▸ REQUIREMENT: Your answer should consist only of the lines below from the one with "rankR trips i / L = blk).length" through the one with "unfold nbrs", copied exactly.

==== PROVIDED INFORMATION

import Summits.PneNP.PneNP.Theorems.SfmBlMachineWalks

/-!
# Line «sfm-bl», MACHINE LAYER: legs per piece `≤ L` (the degree bound behind the walk cap) (stmt-PneNP-20523)

FRONTIER F-N1c; nothing here bears on P vs NP.

Block splitting (M1, `SfmBlMachine.pieceLegs`) puts leg `i` into block `rank / L` of its vertex, where the
rank counts the earlier legs at the same vertex; ranks are strictly increasing along a fibre
(`rankL_lt_rankL`), so a block — `L` consecutive rank values — holds at most `L` legs.  Consequently every
piece of the piece multigraph has at most `L` legs: `length_nbrs_pieceLegs_le`.  This is the `D = L` input of
`SfmBlMachine.length_walksU_le` (`#walks_ℓ ≤ #pieces · L^ℓ`, `length_walksU_pieceLegs_le`), i.e. the cap the
§6 glue must supply to `walksC` so that `walksC_eq_walksU` applies, and the machine-side form of
`SfmBlBlockSplit.card_block_le`.
-/

set_option linter.dupNamespace false -- `Summit.PneNP.PneNP.…`: summit = sub-problem name (D-0017 single-conjunct layout)

namespace Summit.PneNP.PneNP.Theorems.SfmBlMachine

open Literature.Computability.Complexity

/-! ## Ranks increase along a fibre -/

/-- Along a left fibre the rank is strictly increasing in the leg index. -/
theorem rankL_lt_rankL (trips : List (ℕ × ℕ × ℕ)) {i i' : ℕ} (hii' : i < i') (hi' : i' < 3 * trips.length)
    (hv : lvert trips i = lvert trips i') : rankL trips i < rankL trips i' := by
  rw [rankL_eq_countP trips (hii'.trans hi'), rankL_eq_countP trips hi', hv]
  have hsub : List.Sublist (List.range (i + 1)) (List.range i') := List.range_sublist.2 hii'
  have h1 := hsub.countP_le (p := fun k => decide (lvert trips k = lvert trips i'))
  rw [List.range_succ, List.countP_append] at h1
  have h2 : List.countP (fun k => decide (lvert trips k = lvert trips i')) [i] = 1 := by
    simp [hv]
  omega

/-- Along a right fibre the rank is strictly increasing in the leg index. -/
theorem rankR_lt_rankR (trips : List (ℕ × ℕ × ℕ)) {i i' : ℕ} (hii' : i < i') (hi' : i' < 3 * trips.length)
    (hv : rvert trips i = rvert trips i') : rankR trips i < rankR trips i' := by
  rw [rankR_eq_countP trips (hii'.trans hi'), rankR_eq_countP trips hi', hv]
  have hsub : List.Sublist (List.range (i + 1)) (List.range i') := List.range_sublist.2 hii'
  have h1 := hsub.countP_le (p := fun k => decide (rvert trips k = rvert trips i'))
  rw [List.range_succ, List.countP_append] at h1
  have h2 : List.countP (fun k => decide (rvert trips k = rvert trips i')) [i] = 1 := by
    simp [hv]
  omega

/-- A list of indices that is strictly increasing under `f` into an interval of length `L` has length `≤ L`. -/
theorem length_le_of_strictMono_window {l : List ℕ} (hl : l.Pairwise (· < ·)) (f : ℕ → ℕ)
    (hf : ∀ a ∈ l, ∀ b ∈ l, a < b → f a < f b) {lo L : ℕ} (hw : ∀ a ∈ l, lo ≤ f a ∧ f a < lo + L) :
    l.length ≤ L := by
  classical
  have hnd : (l.map f).Nodup := by
    have hnd0 : l.Nodup := hl.imp fun h => ne_of_lt h
    rw [List.nodup_map_iff_inj_on hnd0]
    intro a ha b hb hab
    by_contra hne
    rcases lt_or_gt_of_ne hne with h | h
    · exact absurd hab (hf a ha b hb h).ne
    · exact absurd hab (hf b hb a ha h).ne'
  have hsub : (l.map f).toFinset ⊆ Finset.Ico lo (lo + L) := by
    intro x hx
    rw [List.mem_toFinset, List.mem_map] at hx
    obtain ⟨a, ha, rfl⟩ := hx
    exact Finset.mem_Ico.2 (hw a ha)
  calc l.length = (l.map f).length := (List.length_map _).symm
    _ = (l.map f).toFinset.card := (List.toFinset_card_of_nodup hnd).symm
    _ ≤ (Finset.Ico lo (lo + L)).card := Finset.card_le_card hsub
    _ = L := by simp

/-! ## Legs per piece -/

/-- The legs of the pieced leg list at a LEFT piece `(0, c, blk)` are indexed by the `i < 3m` with left vertex
`c` and left block `blk`. -/
theorem filter_labL_pieceLegs (L : ℕ) (trips : List (ℕ × ℕ × ℕ)) (c blk : ℕ) :
    ((pieceLegs L trips).filter fun x => labL x = (0, c, blk))
      = ((List.range (3 * trips.length)).filter fun i => lvert trips i = c ∧ rankL trips i / L = blk).map
          (pleg L trips) := by
  unfold pieceLegs
  rw [List.filter_map]
  congr 1
  apply List.filter_congr
  intro i _
  simp [labL, pleg, Function.comp]

/-- Same on the right. -/
theorem filter_labR_pieceLegs (L : ℕ) (trips : List (ℕ × ℕ × ℕ)) (v blk : ℕ) :
    ((pieceLegs L trips).filter fun x => labR x = (1, v, blk))
      = ((List.range (3 * trips.length)).filter fun i => rvert trips i = v ∧ rankR trips i / L = blk).map
          (pleg L trips) := by
  unfold pieceLegs
  rw [List.filter_map]
  congr 1
  apply List.filter_congr
  intro i _
  simp [labR, pleg, Function.comp]

/-- No pieced leg has a left label with side tag `≠ 0` / a right label with side tag `≠ 1`. -/
theorem filter_labL_eq_nil (L : ℕ) (trips : List (ℕ × ℕ × ℕ)) (P : Lab) (hP : P.1 ≠ 0) :
    ((pieceLegs L trips).filter fun x => labL x = P) = [] := by
  rw [List.filter_eq_nil_iff]
  intro x _
  simp only [decide_eq_true_eq]
  intro h
  exact hP (by rw [← h]; rfl)

/-- (companion of `filter_labL_eq_nil`) -/
theorem filter_labR_eq_nil (L : ℕ) (trips : List (ℕ × ℕ × ℕ)) (P : Lab) (hP : P.1 ≠ 1) :
    ((pieceLegs L trips).filter fun x => labR x = P) = [] := by
  rw [List.filter_eq_nil_iff]
  intro x _
  simp only [decide_eq_true_eq]
  intro h
  exact hP (by rw [← h]; rfl)

/-- At most `L` legs sit in one LEFT block. -/
theorem length_filter_lblock_le {L : ℕ} (hL : 0 < L) (trips : List (ℕ × ℕ × ℕ)) (c blk : ℕ) :
    ((List.range (3 * trips.length)).filter fun i => lvert trips i = c ∧ rankL trips i / L = blk).length ≤ L := by
  refine length_le_of_strictMono_window (List.pairwise_lt_range.sublist List.filter_sublist) (rankL trips)
    (fun a ha b hb hab => ?_) (lo := blk * L) (fun a ha => ?_)
  · simp only [List.mem_filter, List.mem_range, decide_eq_true_eq] at ha hb
    exact rankL_lt_rankL trips hab hb.1 (ha.2.1.trans hb.2.1.symm)
  · simp only [List.mem_filter, List.mem_range, decide_eq_true_eq] at ha
    have h := ha.2.2
    constructor
    · rw [← h]; exact Nat.div_mul_le_self _ _
    · rw [← h]; rw [mul_comm]; exact Nat.lt_mul_div_succ _ hL

/-- At most `L` legs sit in one RIGHT block. -/
theorem length_filter_rblock_le {L : ℕ} (hL : 0 < L) (trips : List (ℕ × ℕ × ℕ)) (v blk : ℕ) :
    ((List.range (3 * trips.length)).filter fun i => rvert trips i = v ∧ rankR trips i / L = blk).length ≤ L := by
  refine length_le_of_strictMono_window (List.pairwise_lt_range.sublist List.filter_sublist) (rankR trips)
    (fun a ha b hb hab => ?_) (lo := blk * L) (fun a ha => ?_)
  · simp only [List.mem_filter, List.mem_range, decide_eq_true_eq] at ha hb
    exact rankR_lt_rankR trips hab hb.1 (ha.2.1.trans hb.2.1.symm)
  · simp only [List.mem_filter, List.mem_range, decide_eq_true_eq] at ha
    have h := ha.2.2
    constructor
    · rw [← h]; exact Nat.div_mul_le_self _ _
    · rw [← h]; rw [mul_comm]; exact Nat.lt_mul_div_succ _ hL

/-- **EVERY PIECE HAS AT MOST `L` LEGS** in the piece multigraph of the block-split legs. -/
theorem length_nbrs_pieceLegs_le {L : ℕ} (hL : 0 < L) (trips : List (ℕ × ℕ × ℕ)) (P : Lab) :
    (nbrs (pieceLegs L trips) P).length ≤ L := by
  obtain ⟨s, c, blk⟩ := P
  unfold nbrs
  rw [List.length_append, List.length_map, List.length_map]
  by_cases h0 : s = 0
  · subst h0
    rw [filter_labL_pieceLegs, filter_labR_eq_nil L trips (0, c, blk) (by norm_num), List.length_map,
      List.length_nil, add_zero]
    exact length_filter_lblock_le hL trips c blk
  · by_cases h1 : s = 1
    · subst h1
      rw [filter_labR_pieceLegs, filter_labL_eq_nil L trips (1, c, blk) (by norm_num), List.length_map,
        List.length_nil, zero_add]
      exact length_filter_rblock_le hL trips c blk
    · rw [filter_labL_eq_nil L trips (s, c, blk) h0, filter_labR_eq_nil L trips (s, c, blk) h1]
      simp

/-- **The walk counts of the block-split instance**: `#walks_ℓ ≤ #pieces · L^ℓ` (the cap to give `walksC`). -/
theorem length_walksU_pieceLegs_le {L : ℕ} (hL : 0 < L) (trips : List (ℕ × ℕ × ℕ)) (ℓ : ℕ) :
    (walksU (pieceLegs L trips) ℓ).length ≤ (pieces (pieceLegs L trips)).length * L ^ ℓ :=
  length_walksU_le _ (length_nbrs_pieceLegs_le hL trips) ℓ

/-- The number of pieces is at most twice the number of legs, `≤ 6m`. -/
theorem length_pieces_le (plegs : List PLeg) : (pieces plegs).length ≤ 2 * plegs.length := by
  unfold pieces
  have := (List.dedup_sublist (plegs.map labL ++ plegs.map labR)).length_le
  rw [List.length_append, List.length_map, List.length_map] at this
  omega

end Summit.PneNP.PneNP.Theorems.SfmBlMachine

========

▸ THE COMPLETED TASK:
    ((List.range (3 * trips.length)).filter fun i => rvert trips i = v ∧ rankR trips i / L = blk).length ≤ L := by
  refine length_le_of_strictMono_window (List.pairwise_lt_range.sublist List.filter_sublist) (rankR trips)
    (fun a ha b hb hab => ?_) (lo := blk * L) (fun a ha => ?_)
  · simp only [List.mem_filter, List.mem_range, decide_eq_true_eq] at ha hb
    exact rankR_lt_rankR trips hab hb.1 (ha.2.1.trans hb.2.1.symm)
  · simp only [List.mem_filter, List.mem_range, decide_eq_true_eq] at ha
    have h := ha.2.2
    constructor
    · rw [← h]; exact Nat.div_mul_le_self _ _
    · rw [← h]; rw [mul_comm]; exact Nat.lt_mul_div_succ _ hL

/-- **EVERY PIECE HAS AT MOST `L` LEGS** in the piece multigraph of the block-split legs. -/
theorem length_nbrs_pieceLegs_le {L : ℕ} (hL : 0 < L) (trips : List (ℕ × ℕ × ℕ)) (P : Lab) :
    (nbrs (pieceLegs L trips) P).length ≤ L := by
  obtain ⟨s, c, blk⟩ := P
  unfold nbrs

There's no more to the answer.